When running NXLog Agent in EC2 instances, it may be helpful to include the current instance ID in the collected logs. For more information about retrieving EC2 instance metadata and adding it to event data, see the Amazon Web Services section of the Cloud Instance Metadata chapter.
Amazon Simple Storage Service (S3)
Amazon S3 is a high-availability, low-latency storage service offered by Amazon. For more information, see the AWS Amazon S3 Overview.
Prerequisites
-
Create an IAM user in your AWS account and configure it as follows:
-
Select Access key - Programmatic access for AWS access type.
-
Select Attach existing policies directly for permissions and choose the AmazonS3FullAccess policy.
-
In the final step, take note of the Access key ID and Secret access key. Note that these credentials are only displayed once; if you lose them, you will need to generate new credentials.
-
-
Create a bucket if you are forwarding logs to Amazon S3.

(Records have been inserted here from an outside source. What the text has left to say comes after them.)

import Summits.RiemannHypothesis.RiemannHypothesis.Theorems.LiPrimeEchoNonresonantTerms
import HarnessLib

/-!
# RiemannHypothesis / LiPrimeEcho — crux K2 `LiPrimeEdgeEcho`, part 3: the non-resonant remainder is `O_c(1)` (RH-FREE)

RH-FREE [rh-li-prover].  Route `Theses/LiPrimeEcho.lean` (rung «Li PRIME-ECHO LAW» `LiTheory.LiZeroWindowEcho`), item
`LiPrimeEdgeEcho` (stmt-RiemannHypothesis-19245), stub E₂ of the birth skeleton (`stub_nonresonant`): for `c ≥ 1` there is
`C = C(c)` with

  `|liPrimeEdge n T₁ T₂ − edgeTwo n T₁ T₂| ≤ C`   (`n ≥ 1`, `√n ≤ T₁ ≤ T₂ ≤ c√n + 1`),

i.e. everything on the prime edge except the `m = 2` term against `F_n(1 − w)` is bounded.  Proof: `L(Λ, w) k_n(w)
= Σ_m Λ(m) m^{−w}(zⁿ + z⁻ⁿ)` converges absolutely and uniformly on `Re w = 3/2` (`|zⁿ| ≤ 1`, `|z⁻ⁿ| ≤ e`), so the
integral is the sum of the term integrals (dominated convergence); each term is bounded by part 2
(`norm_integral_plus_le`, `norm_integral_minus_le`) by `O_c(Λ(m) m^{−3/2})`, and `Σ Λ(m) m^{−3/2} < ∞`.
Nothing here bears on the truth of RH.
-/

noncomputable section

-- D-0017: `Summit.<S>.<S>.…` is the designed namespace of a single-problem summit.
set_option linter.dupNamespace false

open Complex MeasureTheory intervalIntegral Set
open scoped Real Interval ArithmeticFunction.vonMangoldt

namespace Summit.RiemannHypothesis.RiemannHypothesis.Theorems.LiTheory

namespace PrimeEdge

/-- `Σ_m Λ(m) m^{−3/2} < ∞`. -/
theorem summable_norm_term : Summable fun m : ℕ ↦ ‖LSeries.term (fun m ↦ (Λ m : ℂ)) (3 / 2 : ℂ) m‖ := by
  have h : (1 : ℝ) < (3 / 2 : ℂ).re := by norm_num
  exact (ArithmeticFunction.LSeriesSummable_vonMangoldt h).norm

/-- `‖Λ(m) m^{−w}‖ = ‖Λ(m) m^{−3/2}‖` on the edge. -/
theorem norm_term_rightPt (y : ℝ) (m : ℕ) :
    ‖LSeries.term (fun m ↦ (Λ m : ℂ)) (liRightPt y) m‖ = ‖LSeries.term (fun m ↦ (Λ m : ℂ)) (3 / 2 : ℂ) m‖ := by
  simp only [LSeries.norm_term_eq, liRightPt_re]
  norm_num

/-- `Λ(m) m^{−w}` as a product. -/
theorem term_eq (y : ℝ) (m : ℕ) :
    LSeries.term (fun m ↦ (Λ m : ℂ)) (liRightPt y) m = (Λ m : ℂ) * (m : ℂ) ^ (-liRightPt y) :=
  LSeries.term_def₀ (by simp) _ _

/-- `‖Λ(m) m^{−3/2}‖ = Λ(m) m^{−3/2}` (`m ≥ 1`). -/
theorem norm_term_three_halves {m : ℕ} (hm : 0 < m) :
    ‖LSeries.term (fun m ↦ (Λ m : ℂ)) (3 / 2 : ℂ) m‖ = (Λ m : ℝ) * (m : ℝ) ^ (-(3 / 2 : ℝ)) := by
  rw [LSeries.norm_term_eq, if_neg hm.ne', Complex.norm_real, Real.norm_eq_abs,
    abs_of_nonneg ArithmeticFunction.vonMangoldt_nonneg, Real.rpow_neg (Nat.cast_nonneg m), div_eq_mul_inv]
  norm_num

/-- `z` is continuous in `y`. -/
theorem continuous_zq : Continuous zq := by
  unfold zq; exact continuous_const.sub (continuous_const.div continuous_liRightPt liRightPt_ne_zero)

/-- `z⁻ⁿ` is continuous in `y`. -/
theorem continuous_zq_pow_inv (n : ℕ) : Continuous fun y ↦ (zq y ^ n)⁻¹ :=
  (continuous_zq.pow n).inv₀ fun y ↦ pow_ne_zero _ (zq_ne_zero y)

/-- `k_n(w)` is continuous in `y`. -/
theorem continuous_symWeight (n : ℕ) : Continuous fun y ↦ liSymWeight n (liRightPt y) := by
  simp_rw [liSymWeight_rightPt]; exact (continuous_zq.pow n).add (continuous_zq_pow_inv n)

/-- `Λ(m) m^{−w}` is continuous in `y`. -/
theorem continuous_term (m : ℕ) : Continuous fun y ↦ LSeries.term (fun m ↦ (Λ m : ℂ)) (liRightPt y) m := by
  rcases Nat.eq_zero_or_pos m with rfl | hm
  · simp only [LSeries.term_zero]; exact continuous_const
  · simp_rw [term_eq]; exact continuous_const.mul (continuous_cpow_neg_rightPt hm)

/-- `Λ(0) = Λ(1) = 0`. -/
theorem vonMangoldt_eq_zero_of_lt_two {m : ℕ} (hm : m < 2) : (Λ m : ℝ) = 0 := by
  interval_cases m
  · exact ArithmeticFunction.map_zero
  · exact ArithmeticFunction.vonMangoldt_apply_one

/-- **Stub E₂ (`stub_nonresonant`) of the birth skeleton: the non-resonant remainder of the prime edge is `O_c(1)`.**
For `c ≥ 1` there is `C` with `|liPrimeEdge n T₁ T₂ − edgeTwo n T₁ T₂| ≤ C` whenever `n ≥ 1`, `√n ≤ T₁ ≤ T₂ ≤ c√n + 1`. -/
theorem liPrimeEdge_nonresonant {c : ℝ} (hc : 1 ≤ c) :
    ∃ C : ℝ, ∀ n : ℕ, 1 ≤ n → ∀ T₁ T₂ : ℝ, Real.sqrt n ≤ T₁ → T₁ ≤ T₂ → T₂ ≤ c * Real.sqrt n + 1 →
      |liPrimeEdge n T₁ T₂ - edgeTwo n T₁ T₂| ≤ C := by
  set Kp : ℝ := 4 + 12 * (c + 1) with hKp
  set Km : ℝ := Real.exp 1 * (22 + 363 * (c + 1)) with hKm
  have hKp0 : 0 ≤ Kp := by rw [hKp]; nlinarith
  have hKm0 : 0 ≤ Km := by rw [hKm]; positivity
  set f : ℕ → ℂ := fun m ↦ (Λ m : ℂ) with hf
  set S : ℝ := ∑' m : ℕ, ‖LSeries.term f (3 / 2 : ℂ) m‖ with hS
  refine ⟨1 / Real.pi * (S * (Kp + Km)), fun n hn T₁ T₂ h1 h12 h2 ↦ ?_⟩
  have hsum := summable_norm_term
  -- the term functions
  set F : ℕ → ℝ → ℂ := fun m y ↦ LSeries.term f (liRightPt y) m * liSymWeight n (liRightPt y) with hFdef
  set Tp : ℕ → ℝ → ℂ := fun m y ↦ (Λ m : ℂ) * ((m : ℂ) ^ (-liRightPt y) * zq y ^ n) with hTp
  set Tm : ℕ → ℝ → ℂ := fun m y ↦ (Λ m : ℂ) * ((m : ℂ) ^ (-liRightPt y) * (zq y ^ n)⁻¹) with hTm
  have hF : ∀ m y, F m y = Tp m y + Tm m y := by
    intro m y; simp only [hFdef, hTp, hTm, hf, term_eq, liSymWeight_rightPt]; ring
  -- dominated convergence: `HasSum (∫ F m) (∫ L k_n)`
  have hJ : HasSum (fun m ↦ ∫ y in T₁..T₂, F m y)
      (∫ y in T₁..T₂, LSeries f (liRightPt y) * liSymWeight n (liRightPt y)) := by
    refine intervalIntegral.hasSum_integral_of_dominated_convergence
      (fun m _ ↦ ‖LSeries.term f (3 / 2 : ℂ) m‖ * (1 + Real.exp 1)) ?_ ?_ ?_ ?_ ?_
    · intro m; exact ((continuous_term m).mul (continuous_symWeight n)).aestronglyMeasurable
    · intro m
      refine Filter.Eventually.of_forall fun y hy ↦ ?_
      rw [uIoc_of_le h12] at hy
      have hy' : Real.sqrt n ≤ y := h1.trans hy.1.le
      simp only [hFdef]
      rw [norm_mul, norm_term_rightPt]
      refine mul_le_mul_of_nonneg_left ?_ (norm_nonneg _)
      rw [liSymWeight_rightPt]
      exact (norm_add_le _ _).trans (add_le_add (norm_zq_pow_le_one n y) (norm_zq_pow_inv_le n hy'))
    · refine Filter.Eventually.of_forall fun y _ ↦ ?_
      show Summable fun m ↦ ‖LSeries.term f (3 / 2 : ℂ) m‖ * (1 + Real.exp 1)
      exact hsum.mul_right (1 + Real.exp 1)
    · show IntervalIntegrable (fun _ : ℝ ↦ ∑' m : ℕ, ‖LSeries.term f (3 / 2 : ℂ) m‖ * (1 + Real.exp 1)) volume T₁ T₂
      exact intervalIntegrable_const
    · refine Filter.Eventually.of_forall fun y _ ↦ ?_
      have hre : (1 : ℝ) < (liRightPt y).re := by rw [liRightPt_re]; norm_num
      have hs : LSeriesSummable f (liRightPt y) := ArithmeticFunction.LSeriesSummable_vonMangoldt hre
      show HasSum (fun m ↦ LSeries.term f (liRightPt y) m * liSymWeight n (liRightPt y))
        (LSeries f (liRightPt y) * liSymWeight n (liRightPt y))
      exact hs.hasSum.mul_right (liSymWeight n (liRightPt y))
  -- the term integrals split
  have hiTp : ∀ m, IntervalIntegrable (Tp m) volume T₁ T₂ := fun m ↦ by
    rcases Nat.eq_zero_or_pos m with rfl | hm
    · simp only [hTp, ArithmeticFunction.map_zero, Complex.ofReal_zero, zero_mul]; exact intervalIntegrable_const
    · exact (continuous_const.mul ((continuous_cpow_neg_rightPt hm).mul (continuous_zq.pow n))).intervalIntegrable _ _
  have hiTm : ∀ m, IntervalIntegrable (Tm m) volume T₁ T₂ := fun m ↦ by
    rcases Nat.eq_zero_or_pos m with rfl | hm
    · simp only [hTm, ArithmeticFunction.map_zero, Complex.ofReal_zero, zero_mul]; exact intervalIntegrable_const
    · exact (continuous_const.mul ((continuous_cpow_neg_rightPt hm).mul (continuous_zq_pow_inv n))).intervalIntegrable
        _ _
  have hsplit : ∀ m, (∫ y in T₁..T₂, F m y) = (∫ y in T₁..T₂, Tp m y) + ∫ y in T₁..T₂, Tm m y := fun m ↦ by
    rw [← intervalIntegral.integral_add (hiTp m) (hiTm m)]
    exact intervalIntegral.integral_congr fun y _ ↦ hF m y
  -- per-term bounds
  have hbTp : ∀ m, ‖∫ y in T₁..T₂, Tp m y‖ ≤ ‖LSeries.term f (3 / 2 : ℂ) m‖ * Kp := by
    intro m
    rcases lt_or_ge m 2 with hm | hm
    · have h0 := vonMangoldt_eq_zero_of_lt_two hm
      simp only [hTp, h0, Complex.ofReal_zero, zero_mul, intervalIntegral.integral_zero, norm_zero]
      positivity
    · have hm0 : 0 < m := by omega
      simp only [hTp]
      rw [intervalIntegral.integral_const_mul, norm_mul, norm_term_three_halves hm0, Complex.norm_real,
        Real.norm_eq_abs, abs_of_nonneg ArithmeticFunction.vonMangoldt_nonneg, mul_assoc]
      exact mul_le_mul_of_nonneg_left (norm_integral_plus_le hc hn hm h1 h12 h2)
        ArithmeticFunction.vonMangoldt_nonneg
  have hbTm : ∀ m, m ≠ 2 → ‖∫ y in T₁..T₂, Tm m y‖ ≤ ‖LSeries.term f (3 / 2 : ℂ) m‖ * Km := by
    intro m hm2
    rcases lt_or_ge m 2 with hm | hm
    · have h0 := vonMangoldt_eq_zero_of_lt_two hm
      simp only [hTm, h0, Complex.ofReal_zero, zero_mul, intervalIntegral.integral_zero, norm_zero]
      positivity
    · have hm3 : 3 ≤ m := by omega
      have hm0 : 0 < m := by omega
      simp only [hTm]
      rw [intervalIntegral.integral_const_mul, norm_mul, norm_term_three_halves hm0, Complex.norm_real,
        Real.norm_eq_abs, abs_of_nonneg ArithmeticFunction.vonMangoldt_nonneg, mul_assoc]
      exact mul_le_mul_of_nonneg_left (norm_integral_minus_le hc hn hm3 h1 h12 h2)
        ArithmeticFunction.vonMangoldt_nonneg
  -- assemble: `∫ L k_n − ∫ Tm 2 = Σ_m (∫ Tp m + [m ≠ 2] ∫ Tm m)`
  set J : ℂ := ∫ y in T₁..T₂, LSeries f (liRightPt y) * liSymWeight n (liRightPt y) with hJdef
  set I2 : ℂ := ∫ y in T₁..T₂, Tm 2 y with hI2
  set G : ℕ → ℂ := fun m ↦ (∫ y in T₁..T₂, Tp m y) + if m = 2 then 0 else ∫ y in T₁..T₂, Tm m y with hG
  have hGsum : HasSum G (J - I2) := by
    have h2 := hasSum_ite_eq 2 I2
    have e : G = fun m ↦ (∫ y in T₁..T₂, F m y) - (if m = 2 then I2 else 0) := by
      funext m
      simp only [hG, hsplit]
      split_ifs with h
      · subst h; rw [hI2]; ring
      · ring
    rw [e]
    exact hJ.sub h2
  have hGb : ∀ m, ‖G m‖ ≤ ‖LSeries.term f (3 / 2 : ℂ) m‖ * (Kp + Km) := by
    intro m
    simp only [hG]
    split_ifs with h
    · rw [add_zero, mul_add]
      have : 0 ≤ ‖LSeries.term f (3 / 2 : ℂ) m‖ * Km := by positivity
      linarith [hbTp m]
    · rw [mul_add]
      exact (norm_add_le _ _).trans (add_le_add (hbTp m) (hbTm m h))
  have hnorm : ‖J - I2‖ ≤ S * (Kp + Km) := by
    rw [← hGsum.tsum_eq]
    have := tsum_of_norm_bounded (hsum.mul_right (Kp + Km)).hasSum hGb
    rwa [tsum_mul_right] at this
  -- back to the real statement
  have hfinal : liPrimeEdge n T₁ T₂ - edgeTwo n T₁ T₂ = 1 / Real.pi * (J - I2).re := by
    have hI2' : I2 = ∫ y in T₁..T₂, (Λ 2 : ℂ) * (2 : ℂ) ^ (-liRightPt y) * (zq y ^ n)⁻¹ := by
      rw [hI2]
      refine intervalIntegral.integral_congr fun y _ ↦ ?_
      simp only [hTm, Nat.cast_ofNat]
      ring
    unfold liPrimeEdge edgeTwo
    rw [Complex.sub_re, hI2', hJdef]
    ring
  rw [hfinal, abs_mul, abs_of_pos (by positivity : (0 : ℝ) < 1 / Real.pi)]
  refine mul_le_mul_of_nonneg_left ?_ (by positivity)
  exact (Complex.abs_re_le_norm _).trans hnorm

end PrimeEdge

end Summit.RiemannHypothesis.RiemannHypothesis.Theorems.LiTheory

Collecting logs from Amazon S3
This configuration uses the im_amazons3 input module to read logs from an Amazon S3 bucket. It expects log records in JSON format. It then converts the data back to JSON using the to_json() procedure, which enriches log records with the NXLog Agent core fields.
<Extension json>
Module xm_json
</Extension>
<Input s3_weblogs>
Module im_amazons3
Region eu-north-1
Bucket MYBUCKET
Server SRV01
InputType json (1)
AccessKey <YOUR_ACCESS_KEY> (2)
SecretKey <YOUR_SECRET_KEY> (3)
</Input>
<Output file>
Module om_file
File '/tmp/weblogs'
Exec to_json();
</Output>
1 | Sets the InputType directive to the xm_json module instance name to automatically parse log records into structured data. |
2 | The AccessKey directive specifies the AWS public access key ID. |
3 | The SecretKey directive specifies the AWS secret access key. |
{
"id": 101,
"EventTime": "2022-04-11 20:23:27",
"URL": "https://www.example.com",
"Title": "Example Domain",
"Hostname": "PC1",
"User": "jdoe"
}
{
"EventReceivedTime": "2022-04-11T20:37:27.525134+02:00",
"SourceModuleName": "s3_weblogs",
"SourceModuleType": "im_amazons3",
"id": 101,
"EventTime": "2022-04-11T20:23:27.000000+02:00",
"URL": "https://www.example.com",
"Title": "Example Domain",
"Hostname": "PC1",
"User": "jdoe"
}
Sending logs to Amazon S3
See AWS S3 buckets, objects, keys, and structure for information on the schema that NXLog Agent creates to store logs.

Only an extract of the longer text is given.